The classic Y2K38 bug is a 32-bit signed integer overflow: Unix time (seconds since 1970) hits the maximum 32-bit signed value on January 19, 2038, and wraps around to a negative number. Moving to 64-bit timestamps pushes the problem roughly 292 billion years into the future.

Where You Actually See Binary Day to Day

Binary math is not just for compiler writers. A few everyday places where it shows up:

• IPv4 addresses and subnet masks: 192.168.1.1 is four 8-bit numbers written in decimal. The subnet mask 255.255.255.0 is 11111111.11111111.11111111.00000000 in binary, and the /24 CIDR notation just counts the leading 1 bits.
• Unix file permissions (chmod): chmod 755 sets rwx (111 = 7) for the owner, r-x (101 = 5) for the group, and r-x (101 = 5) for everyone else.
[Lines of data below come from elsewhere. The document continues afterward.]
import Literature.NumberTheory.EllipticCurves.Monsky1990.DescentLemmaCases
import HarnessLib

/-!
# Monsky 1990, Lemma 5.4: from the Galois signs on `√u, √(u + 1), √(u − 1)` to the eight cases

Monsky, *Mock Heegner points and congruent numbers*, Math. Z. 204 (1990), p. 62, proof of Lemma 5.4: "It
follows that `σ` moves `√u` and `√(u + 1)` while `τ` fixes `√u` and moves `√(u + 1)`. Since `−Nv² = u³ − u`,
`u` and `u + 1` are in the subgroup of `ℚ*` generated by `2, p₃, p₅` and the squares. The conditions above
force `u` to be `p₅ (square)` or `2p₅ (square)` and `u + 1` to be `p₃ (square)` or `2p₃ (square)`. Since
`N = p₃p₅` or `2p₃p₅`, `u − 1 = −(square)` or `−2 (square)`. So eight cases arise."

This file does that bookkeeping in an abstract field `H ⊇ ℚ(i, √2, √p, √q)` with two ring endomorphisms
`σ`, `τ` (the restrictions of Monsky's automorphisms of `ℂ`) and square roots `s₀² = u`, `s₁² = u − 1`,
`sp² = u + 1` of a rational `u ∈ (0, 1)` with `u(u + 1)(u − 1) = −N v²`:

* `map_sqrt_eq_sign_mul`: the sign by which an endomorphism multiplies a square root of a rational number
  is read off the square class `|x| = 2^a p^b q^c w²` of that number;
* `lemma54_field_pos`: the contradiction on `0 < u < 1`, through the square classes of
  `TwoAdicSquareClasses`, the Galois signs, and the eight cases `DescentLemmaCases.no_solution_of_square_classes`.

The removal of the normalisation `0 < u < 1` (Monsky's translation by the `4`-division point) and Lemma 5.8
are in the sibling `DescentLemmaFields.lean`. Everything is fully proved; no named facts.

## References

* P. Monsky, Mock Heegner points and congruent numbers, Math. Z. 204 (1990) 45–67, Lemma 5.4 (p. 62).
  [Monsky1990MockHeegner]
-/

noncomputable section

namespace Literature.NumberTheory.EllipticCurves.Monsky1990

variable {H : Type*} [Field H] [CharZero H]

/-! ### Square roots of rational square classes and their Galois signs -/

/-- **Galois sign of a square root of a rational square class.** Let `s ∈ H` with `s² = x ∈ ℚ`, where
`|x| = 2^a p^b q^c w²` (`w ∈ ℚ`), and let `θ₂, θ_p, θ_q, θ_i ∈ H` be square roots of `2, p, q, −1`. If a ring
endomorphism `g` of `H` multiplies `θ₂, θ_p, θ_q, θ_i` by signs `e₂, e_p, e_q, e_i ∈ {±1}`, then
`g s = e₂^a e_p^b e_q^c e_i^n · s`, `n = 0` if `x > 0` and `n = 1` if `x < 0`. (Monsky p. 62: "σ moves √u
…": the action on `√u` is read off from the square class of `u`.)
[cite: Monsky1990MockHeegner, Lemma 5.4 (p. 62), the conditions on u, u + 1, u − 1] -/
theorem map_sqrt_eq_sign_mul (g : H →+* H) {θ₂ θp θq θi : H} {p q : ℕ} (h₂ : θ₂ ^ 2 = 2)
    (hp : θp ^ 2 = p) (hq : θq ^ 2 = q) (hi : θi ^ 2 = -1) {e₂ ep eq ei : H}
    (hg₂ : g θ₂ = e₂ * θ₂) (hgp : g θp = ep * θp) (hgq : g θq = eq * θq) (hgi : g θi = ei * θi)
    {s : H} {x : ℚ} (hs : s ^ 2 = x) {w : ℚ} {a b c : ℕ} (hx : |x| = 2 ^ a * p ^ b * q ^ c * w ^ 2) :
    (0 < x → g s = e₂ ^ a * ep ^ b * eq ^ c * s) ∧
      (x < 0 → g s = e₂ ^ a * ep ^ b * eq ^ c * ei * s) := by
  -- the model square root
  set t : H := (w : H) * (θ₂ ^ a * θp ^ b * θq ^ c) with ht
  have ht2 : t ^ 2 = ((|x| : ℚ) : H) := by
    rw [ht, hx]
    push_cast
    rw [mul_pow, mul_pow, mul_pow, ← pow_mul, ← pow_mul, ← pow_mul, mul_comm a 2, mul_comm b 2,
      mul_comm c 2, pow_mul, pow_mul, pow_mul, h₂, hp, hq]
    ring
  have hgt : g t = e₂ ^ a * ep ^ b * eq ^ c * t := by
    rw [ht, map_mul, map_mul, map_mul, map_pow, map_pow, map_pow, hg₂, hgp, hgq, map_ratCast,
      mul_pow, mul_pow, mul_pow]
    ring
  constructor
  · intro hpos
    have habs : |x| = x := abs_of_pos hpos
    rw [habs] at ht2
    have : s = t ∨ s = -t := sq_eq_sq_iff_eq_or_eq_neg.mp (by rw [hs, ht2])
    rcases this with rfl | rfl
    · exact hgt
    · rw [map_neg, hgt]; ring
  · intro hneg
    have habs : |x| = -x := abs_of_neg hneg
    rw [habs] at ht2
    have h' : (θi * t) ^ 2 = (x : H) := by
      rw [mul_pow, hi, ht2]; push_cast; ring
    have : s = θi * t ∨ s = -(θi * t) := sq_eq_sq_iff_eq_or_eq_neg.mp (by rw [hs, h'])
    rcases this with rfl | rfl
    · rw [map_mul, hgi, hgt]; ring
    · rw [map_neg, map_mul, hgi, hgt]; ring

/-- `1 ≠ -1` in a field of characteristic zero. [folklore] -/
private theorem one_ne_neg_one' : (1 : H) ≠ -1 := by
  intro h
  have : (2 : H) = 0 := by linear_combination h
  exact two_ne_zero this

/-! ### Lemma 5.4 -/

/-- **Monsky 1990, Lemma 5.4, field form, on `0 < u < 1`.** Primes `p ≡ 5 (8)`, `q ≡ 3 (8)`; `N ∣ 2pq`;
`u ∈ (0, 1)` rational with `u(u + 1)(u − 1) = −N v²`, `v ≠ 0`; `s₀, s₁, sp ∈ H` with `s₀² = u`,
`s₁² = u − 1`, `sp² = u + 1`; `σ` fixes `i, √2`, moves `√p, √q`; `τ` moves `i, √q`, fixes `√2, √p`; and
`σ s₀ = −s₀`, `σ s₁ = s₁`, `σ sp = −sp`, `τ s₀ = s₀`, `τ s₁ = −s₁`, `τ sp = −sp`. Then `False`.
[cite: Monsky1990MockHeegner, Lemma 5.4 (p. 62)] -/
theorem lemma54_field_pos (σ τ : H →+* H) {θ₂ θp θq θi : H} {p q N : ℕ} (hp : p.Prime) (hq : q.Prime)
    (hp8 : p % 8 = 5) (hq8 : q % 8 = 3) (hN : N ∣ 2 * p * q) (hN0 : N ≠ 0)
    (h₂ : θ₂ ^ 2 = 2) (hpθ : θp ^ 2 = p) (hqθ : θq ^ 2 = q) (hi : θi ^ 2 = -1)
    (hσ₂ : σ θ₂ = θ₂) (hσp : σ θp = -θp) (hσq : σ θq = -θq) (hσi : σ θi = θi)
    (hτ₂ : τ θ₂ = θ₂) (hτp : τ θp = θp) (hτq : τ θq = -θq) (hτi : τ θi = -θi)
    {u v : ℚ} (hu0 : 0 < u) (hu1 : u < 1) (hv : v ≠ 0)
    (hcubic : u * (u + 1) * (u - 1) = -(N : ℚ) * v ^ 2)
    {s₀ s₁ sp : H} (hs₀ : s₀ ^ 2 = u) (hs₁ : s₁ ^ 2 = ((u - 1 : ℚ) : H)) (hsp : sp ^ 2 = ((u + 1 : ℚ) : H))
    (hσ0 : σ s₀ = -s₀) (hσ1 : σ s₁ = s₁) (hσ2 : σ sp = -sp)
    (hτ0 : τ s₀ = s₀) (hτ1 : τ s₁ = -s₁) (hτ2 : τ sp = -sp) : False := by
  -- square classes away from `{2, p, q}`
  have hval : ∀ ℓ : ℕ, ℓ.Prime → ℓ ≠ 2 → ℓ ≠ p → ℓ ≠ q →
      Even (padicValRat ℓ u) ∧ Even (padicValRat ℓ (u + 1)) ∧ Even (padicValRat ℓ (u - 1)) := by
    intro ℓ hℓ hℓ2 hℓp hℓq
    haveI := Fact.mk hℓ
    refine even_padicValRat_of_cubic ℓ hN0 ?_ hv hcubic
    intro hd
    have hd' : ℓ ∣ 2 * (2 * p * q) := dvd_trans hd (mul_dvd_mul_left 2 hN)
    rw [show 2 * (2 * p * q) = 2 * 2 * p * q by ring] at hd'
    rcases (Nat.Prime.dvd_mul hℓ).mp hd' with h' | h'
    · rcases (Nat.Prime.dvd_mul hℓ).mp h' with h'' | h''
      · rcases (Nat.Prime.dvd_mul hℓ).mp h'' with h3 | h3 <;>
          exact hℓ2 ((Nat.prime_dvd_prime_iff_eq hℓ Nat.prime_two).mp h3)
      · exact hℓp ((Nat.prime_dvd_prime_iff_eq hℓ hp).mp h'')
    · exact hℓq ((Nat.prime_dvd_prime_iff_eq hℓ hq).mp h')
  have hu : u ≠ 0 := hu0.ne'
  have hu1' : u + 1 ≠ 0 := by linarith
  have hu1'' : u - 1 ≠ 0 := by linarith
  obtain ⟨w₁, a₁, b₁, c₁, ha₁, hb₁, hc₁, hw₁⟩ :=
    exists_abs_eq_two_pow_mul_pow_mul_pow_mul_sq hu p q hp hq fun ℓ hℓ h2 hp' hq' =>
      (hval ℓ hℓ h2 hp' hq').1
  obtain ⟨w₂, a₂, b₂, c₂, ha₂, hb₂, hc₂, hw₂⟩ :=
    exists_abs_eq_two_pow_mul_pow_mul_pow_mul_sq hu1' p q hp hq fun ℓ hℓ h2 hp' hq' =>
      (hval ℓ hℓ h2 hp' hq').2.1
  obtain ⟨w₃, a₃, b₃, c₃, ha₃, hb₃, hc₃, hw₃⟩ :=
    exists_abs_eq_two_pow_mul_pow_mul_pow_mul_sq hu1'' p q hp hq fun ℓ hℓ h2 hp' hq' =>
      (hval ℓ hℓ h2 hp' hq').2.2
  -- the Galois signs (`σ`: `(1, −1, −1, 1)`, `τ`: `(1, 1, −1, −1)`)
  have hσ₂' : σ θ₂ = 1 * θ₂ := by rw [hσ₂, one_mul]
  have hσp' : σ θp = (-1) * θp := by rw [hσp, neg_one_mul]
  have hσq' : σ θq = (-1) * θq := by rw [hσq, neg_one_mul]
  have hσi' : σ θi = 1 * θi := by rw [hσi, one_mul]
  have hτ₂' : τ θ₂ = 1 * θ₂ := by rw [hτ₂, one_mul]
  have hτp' : τ θp = 1 * θp := by rw [hτp, one_mul]
  have hτq' : τ θq = (-1) * θq := by rw [hτq, neg_one_mul]
  have hτi' : τ θi = (-1) * θi := by rw [hτi, neg_one_mul]
  have hs₀' : s₀ ≠ 0 := by
    intro h; rw [h, zero_pow two_ne_zero] at hs₀
    exact hu (by exact_mod_cast hs₀.symm)
  have hs₁' : s₁ ≠ 0 := by
    intro h; rw [h, zero_pow two_ne_zero] at hs₁
    exact hu1'' (by exact_mod_cast hs₁.symm)
  have hsp' : sp ≠ 0 := by
    intro h; rw [h, zero_pow two_ne_zero] at hsp
    exact hu1' (by exact_mod_cast hsp.symm)
  -- a sign `ε` with `ε s = −s` is `−1`, with `ε s = s` is `1`
  have key : ∀ {ε s : H}, s ≠ 0 → ε * s = -s → ε = -1 := by
    intro ε s hs h
    have : (ε + 1) * s = 0 := by linear_combination h
    rcases mul_eq_zero.mp this with h' | h'
    · linear_combination h'
    · exact absurd h' hs
  have key' : ∀ {ε s : H}, s ≠ 0 → ε * s = s → ε = 1 := by
    intro ε s hs h
    have : (ε - 1) * s = 0 := by linear_combination h
    rcases mul_eq_zero.mp this with h' | h'
    · linear_combination h'
    · exact absurd h' hs
  -- `s₀`: `σ` moves, `τ` fixes ⟹ `b₁ = 1`, `c₁ = 0`
  obtain ⟨hσs₀, -⟩ := map_sqrt_eq_sign_mul σ h₂ hpθ hqθ hi hσ₂' hσp' hσq' hσi' hs₀ hw₁
  obtain ⟨hτs₀, -⟩ := map_sqrt_eq_sign_mul τ h₂ hpθ hqθ hi hτ₂' hτp' hτq' hτi' hs₀ hw₁
  have e1 := key hs₀' (by rw [← hσs₀ hu0]; exact hσ0)
  have e2 := key' hs₀' (by rw [← hτs₀ hu0]; exact hτ0)
  -- `sp`: `σ` moves, `τ` moves ⟹ `b₂ = 0`, `c₂ = 1`
  obtain ⟨hσsp, -⟩ := map_sqrt_eq_sign_mul σ h₂ hpθ hqθ hi hσ₂' hσp' hσq' hσi' hsp hw₂
  obtain ⟨hτsp, -⟩ := map_sqrt_eq_sign_mul τ h₂ hpθ hqθ hi hτ₂' hτp' hτq' hτi' hsp hw₂
  have e3 := key hsp' (by rw [← hσsp (by linarith)]; exact hσ2)
  have e4 := key hsp' (by rw [← hτsp (by linarith)]; exact hτ2)
  -- `s₁`: `σ` fixes, `τ` moves ⟹ `b₃ = 0`, `c₃ = 0`
  obtain ⟨-, hσs₁⟩ := map_sqrt_eq_sign_mul σ h₂ hpθ hqθ hi hσ₂' hσp' hσq' hσi' hs₁ hw₃
  obtain ⟨-, hτs₁⟩ := map_sqrt_eq_sign_mul τ h₂ hpθ hqθ hi hτ₂' hτp' hτq' hτi' hs₁ hw₃
  have e5 := key' hs₁' (by rw [← hσs₁ (by linarith)]; exact hσ1)
  have e6 := key hs₁' (by rw [← hτs₁ (by linarith)]; exact hτ1)
  -- read off the exponents
  have hb₁1 : b₁ = 1 ∧ c₁ = 0 := by
    rcases Nat.le_one_iff_eq_zero_or_eq_one.mp hb₁ with rfl | rfl <;>
    rcases Nat.le_one_iff_eq_zero_or_eq_one.mp hc₁ with rfl | rfl
    · norm_num at e1
    · norm_num at e2
    · exact ⟨rfl, rfl⟩
    · norm_num at e2
  have hb₂1 : b₂ = 0 ∧ c₂ = 1 := by
    rcases Nat.le_one_iff_eq_zero_or_eq_one.mp hb₂ with rfl | rfl <;>
    rcases Nat.le_one_iff_eq_zero_or_eq_one.mp hc₂ with rfl | rfl
    · norm_num at e4
    · exact ⟨rfl, rfl⟩
    · norm_num at e4
    · norm_num at e3
  have hb₃1 : b₃ = 0 ∧ c₃ = 0 := by
    rcases Nat.le_one_iff_eq_zero_or_eq_one.mp hb₃ with rfl | rfl <;>
    rcases Nat.le_one_iff_eq_zero_or_eq_one.mp hc₃ with rfl | rfl
    · exact ⟨rfl, rfl⟩
    · norm_num at e6
    · norm_num at e5
    · norm_num at e6
  obtain ⟨rfl, rfl⟩ := hb₁1
  obtain ⟨rfl, rfl⟩ := hb₂1
  obtain ⟨rfl, rfl⟩ := hb₃1
  -- the eight cases
  rw [abs_of_pos hu0] at hw₁
  rw [abs_of_pos (by linarith : (0 : ℚ) < u + 1)] at hw₂
  rw [abs_of_neg (by linarith : u - 1 < 0)] at hw₃
  exact no_solution_of_square_classes (r₁ := w₁) (r₂ := w₂) (r₃ := w₃) hp8 hq8 hu0 hu1 ha₁ ha₂ ha₃
    (by rw [hw₁]; ring) (by rw [hw₂]; ring) (by rw [← neg_sub, hw₃]; ring)

end Literature.NumberTheory.EllipticCurves.Monsky1990

end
Each digit is a 3-bit binary number for read, write, execute.
• Bitmask flags: APIs often pack many boolean options into a single integer where each bit is one flag. flags = READ | WRITE | EXECUTE is a binary OR, and if (flags & WRITE) is a binary AND used to test one bit.
• Color codes: #FF5733 is three hex bytes for red, green, blue. FF in binary is 11111111 = 255, the maximum intensity of one color channel.
• Network ports, MAC addresses, UUIDs, hashes: all stored as raw bits and displayed in hex or decimal for readability.